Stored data
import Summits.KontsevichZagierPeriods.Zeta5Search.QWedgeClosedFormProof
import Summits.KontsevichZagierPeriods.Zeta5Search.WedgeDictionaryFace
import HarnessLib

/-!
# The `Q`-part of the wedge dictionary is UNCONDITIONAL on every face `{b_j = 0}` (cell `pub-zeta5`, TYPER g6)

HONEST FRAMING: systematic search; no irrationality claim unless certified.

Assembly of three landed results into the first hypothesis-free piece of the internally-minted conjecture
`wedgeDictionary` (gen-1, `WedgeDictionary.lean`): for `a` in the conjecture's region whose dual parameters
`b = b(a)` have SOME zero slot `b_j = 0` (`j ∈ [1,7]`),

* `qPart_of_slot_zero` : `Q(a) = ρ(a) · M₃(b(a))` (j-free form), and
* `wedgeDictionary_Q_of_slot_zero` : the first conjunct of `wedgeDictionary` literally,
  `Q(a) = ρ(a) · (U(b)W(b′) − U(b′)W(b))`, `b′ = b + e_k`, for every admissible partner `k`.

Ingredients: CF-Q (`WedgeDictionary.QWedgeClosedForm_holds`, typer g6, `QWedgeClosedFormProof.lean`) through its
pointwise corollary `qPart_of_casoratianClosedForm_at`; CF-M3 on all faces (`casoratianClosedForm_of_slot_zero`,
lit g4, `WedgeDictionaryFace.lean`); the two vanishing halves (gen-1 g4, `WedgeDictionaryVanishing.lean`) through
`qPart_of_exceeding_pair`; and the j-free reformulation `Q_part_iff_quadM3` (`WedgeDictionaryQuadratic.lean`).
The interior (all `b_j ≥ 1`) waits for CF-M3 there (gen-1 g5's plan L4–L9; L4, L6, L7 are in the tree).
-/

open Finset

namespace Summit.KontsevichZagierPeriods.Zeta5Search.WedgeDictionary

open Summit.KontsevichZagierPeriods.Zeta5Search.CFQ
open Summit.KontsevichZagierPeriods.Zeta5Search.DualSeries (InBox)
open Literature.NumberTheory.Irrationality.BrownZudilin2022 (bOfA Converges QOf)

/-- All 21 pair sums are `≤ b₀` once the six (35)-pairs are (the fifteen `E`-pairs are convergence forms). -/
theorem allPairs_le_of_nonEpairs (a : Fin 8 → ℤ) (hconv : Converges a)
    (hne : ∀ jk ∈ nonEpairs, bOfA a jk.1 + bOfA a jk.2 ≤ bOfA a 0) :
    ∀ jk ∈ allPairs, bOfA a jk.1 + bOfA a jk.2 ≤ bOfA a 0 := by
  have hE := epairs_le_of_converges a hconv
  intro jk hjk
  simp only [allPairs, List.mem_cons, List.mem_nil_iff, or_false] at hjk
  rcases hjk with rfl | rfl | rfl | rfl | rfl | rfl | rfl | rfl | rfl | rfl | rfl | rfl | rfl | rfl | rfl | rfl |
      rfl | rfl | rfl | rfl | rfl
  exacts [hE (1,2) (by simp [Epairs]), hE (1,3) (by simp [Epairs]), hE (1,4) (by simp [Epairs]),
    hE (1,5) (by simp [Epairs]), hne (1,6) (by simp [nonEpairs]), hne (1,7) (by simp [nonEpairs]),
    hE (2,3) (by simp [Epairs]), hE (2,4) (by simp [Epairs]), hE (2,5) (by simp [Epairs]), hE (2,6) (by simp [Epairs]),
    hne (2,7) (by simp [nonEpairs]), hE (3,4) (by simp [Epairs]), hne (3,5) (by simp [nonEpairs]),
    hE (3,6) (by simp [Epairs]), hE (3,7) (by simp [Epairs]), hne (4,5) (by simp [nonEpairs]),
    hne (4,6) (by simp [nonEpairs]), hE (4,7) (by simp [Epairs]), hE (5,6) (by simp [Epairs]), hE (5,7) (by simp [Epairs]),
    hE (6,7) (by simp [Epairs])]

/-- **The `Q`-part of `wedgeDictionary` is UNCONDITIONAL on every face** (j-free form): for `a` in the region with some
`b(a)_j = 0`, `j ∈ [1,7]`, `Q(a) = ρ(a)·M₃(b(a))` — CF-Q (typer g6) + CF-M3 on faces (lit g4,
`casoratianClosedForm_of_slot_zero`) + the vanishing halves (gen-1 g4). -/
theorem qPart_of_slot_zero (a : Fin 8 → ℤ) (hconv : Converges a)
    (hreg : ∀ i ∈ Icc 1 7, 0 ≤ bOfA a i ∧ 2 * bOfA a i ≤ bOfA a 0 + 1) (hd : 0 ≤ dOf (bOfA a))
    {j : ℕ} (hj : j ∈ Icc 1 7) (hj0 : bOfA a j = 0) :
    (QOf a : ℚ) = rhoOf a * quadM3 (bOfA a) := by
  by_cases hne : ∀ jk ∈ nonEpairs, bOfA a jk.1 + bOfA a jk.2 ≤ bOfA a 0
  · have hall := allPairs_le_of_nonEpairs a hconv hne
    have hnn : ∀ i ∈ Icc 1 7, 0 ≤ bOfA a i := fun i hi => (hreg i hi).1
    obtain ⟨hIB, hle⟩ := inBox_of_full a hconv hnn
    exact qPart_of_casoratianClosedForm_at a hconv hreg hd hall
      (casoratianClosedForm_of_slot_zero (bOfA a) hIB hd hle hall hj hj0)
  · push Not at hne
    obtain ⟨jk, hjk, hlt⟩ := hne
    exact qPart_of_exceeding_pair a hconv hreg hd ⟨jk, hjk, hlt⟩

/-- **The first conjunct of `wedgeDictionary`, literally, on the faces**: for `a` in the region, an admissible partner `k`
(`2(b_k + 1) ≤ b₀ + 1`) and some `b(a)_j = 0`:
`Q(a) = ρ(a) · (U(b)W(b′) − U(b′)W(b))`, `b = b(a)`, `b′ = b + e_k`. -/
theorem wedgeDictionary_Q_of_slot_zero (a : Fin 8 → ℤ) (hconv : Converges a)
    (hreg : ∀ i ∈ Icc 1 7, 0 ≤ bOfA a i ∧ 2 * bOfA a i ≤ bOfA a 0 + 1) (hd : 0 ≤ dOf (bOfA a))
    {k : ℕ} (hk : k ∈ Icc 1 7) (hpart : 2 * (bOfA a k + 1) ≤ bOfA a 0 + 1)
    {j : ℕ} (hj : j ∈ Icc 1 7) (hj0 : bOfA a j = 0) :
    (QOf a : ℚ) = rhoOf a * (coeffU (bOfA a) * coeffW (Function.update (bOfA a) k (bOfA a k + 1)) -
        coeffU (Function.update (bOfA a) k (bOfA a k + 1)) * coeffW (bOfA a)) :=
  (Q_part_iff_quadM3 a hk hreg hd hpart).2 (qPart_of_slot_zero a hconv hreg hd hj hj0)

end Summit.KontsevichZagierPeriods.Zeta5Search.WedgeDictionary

...

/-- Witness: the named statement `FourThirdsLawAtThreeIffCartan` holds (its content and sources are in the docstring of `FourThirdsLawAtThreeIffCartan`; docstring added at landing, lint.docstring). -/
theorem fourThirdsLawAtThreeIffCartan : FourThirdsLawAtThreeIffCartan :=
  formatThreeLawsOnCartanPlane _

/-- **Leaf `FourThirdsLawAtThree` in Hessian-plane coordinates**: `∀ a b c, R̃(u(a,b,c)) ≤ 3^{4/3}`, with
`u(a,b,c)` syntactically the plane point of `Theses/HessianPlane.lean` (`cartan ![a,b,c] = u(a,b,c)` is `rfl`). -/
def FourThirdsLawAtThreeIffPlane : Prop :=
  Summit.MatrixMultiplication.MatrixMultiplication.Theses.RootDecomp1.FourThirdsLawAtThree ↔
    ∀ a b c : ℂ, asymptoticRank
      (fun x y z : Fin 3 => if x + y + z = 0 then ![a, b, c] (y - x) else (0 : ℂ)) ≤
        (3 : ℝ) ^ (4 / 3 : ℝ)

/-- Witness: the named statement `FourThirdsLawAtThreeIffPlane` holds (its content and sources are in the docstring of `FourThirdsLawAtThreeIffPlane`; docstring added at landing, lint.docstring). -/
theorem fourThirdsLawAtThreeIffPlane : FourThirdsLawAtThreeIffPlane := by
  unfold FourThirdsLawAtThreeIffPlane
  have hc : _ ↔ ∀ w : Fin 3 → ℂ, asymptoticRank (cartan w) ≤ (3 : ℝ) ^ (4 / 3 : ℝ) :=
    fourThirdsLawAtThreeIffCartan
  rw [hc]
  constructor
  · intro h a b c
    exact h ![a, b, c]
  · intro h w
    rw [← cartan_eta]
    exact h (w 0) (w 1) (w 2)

EXERCISE DETAILS — Could you reproduce exactly the lines of the entries above, from the one with "(QOf a : ℚ) = rhoOf a * quadM3" through the one with "end Summit.KontsevichZagierPeriods.Zeta5Search.WedgeDictionary", and nothing else?

EXPECTED ANSWER —
    (QOf a : ℚ) = rhoOf a * quadM3 (bOfA a) := by
  by_cases hne : ∀ jk ∈ nonEpairs, bOfA a jk.1 + bOfA a jk.2 ≤ bOfA a 0
  · have hall := allPairs_le_of_nonEpairs a hconv hne
    have hnn : ∀ i ∈ Icc 1 7, 0 ≤ bOfA a i := fun i hi => (hreg i hi).1
    obtain ⟨hIB, hle⟩ := inBox_of_full a hconv hnn
    exact qPart_of_casoratianClosedForm_at a hconv hreg hd hall
      (casoratianClosedForm_of_slot_zero (bOfA a) hIB hd hle hall hj hj0)
  · push Not at hne
    obtain ⟨jk, hjk, hlt⟩ := hne
    exact qPart_of_exceeding_pair a hconv hreg hd ⟨jk, hjk, hlt⟩

/-- **The first conjunct of `wedgeDictionary`, literally, on the faces**: for `a` in the region, an admissible partner `k`
(`2(b_k + 1) ≤ b₀ + 1`) and some `b(a)_j = 0`:
`Q(a) = ρ(a) · (U(b)W(b′) − U(b′)W(b))`, `b = b(a)`, `b′ = b + e_k`. -/
theorem wedgeDictionary_Q_of_slot_zero (a : Fin 8 → ℤ) (hconv : Converges a)
    (hreg : ∀ i ∈ Icc 1 7, 0 ≤ bOfA a i ∧ 2 * bOfA a i ≤ bOfA a 0 + 1) (hd : 0 ≤ dOf (bOfA a))
    {k : ℕ} (hk : k ∈ Icc 1 7) (hpart : 2 * (bOfA a k + 1) ≤ bOfA a 0 + 1)
    {j : ℕ} (hj : j ∈ Icc 1 7) (hj0 : bOfA a j = 0) :
    (QOf a : ℚ) = rhoOf a * (coeffU (bOfA a) * coeffW (Function.update (bOfA a) k (bOfA a k + 1)) -
        coeffU (Function.update (bOfA a) k (bOfA a k + 1)) * coeffW (bOfA a)) :=
  (Q_part_iff_quadM3 a hk hreg hd hpart).2 (qPart_of_slot_zero a hconv hreg hd hj hj0)

end Summit.KontsevichZagierPeriods.Zeta5Search.WedgeDictionary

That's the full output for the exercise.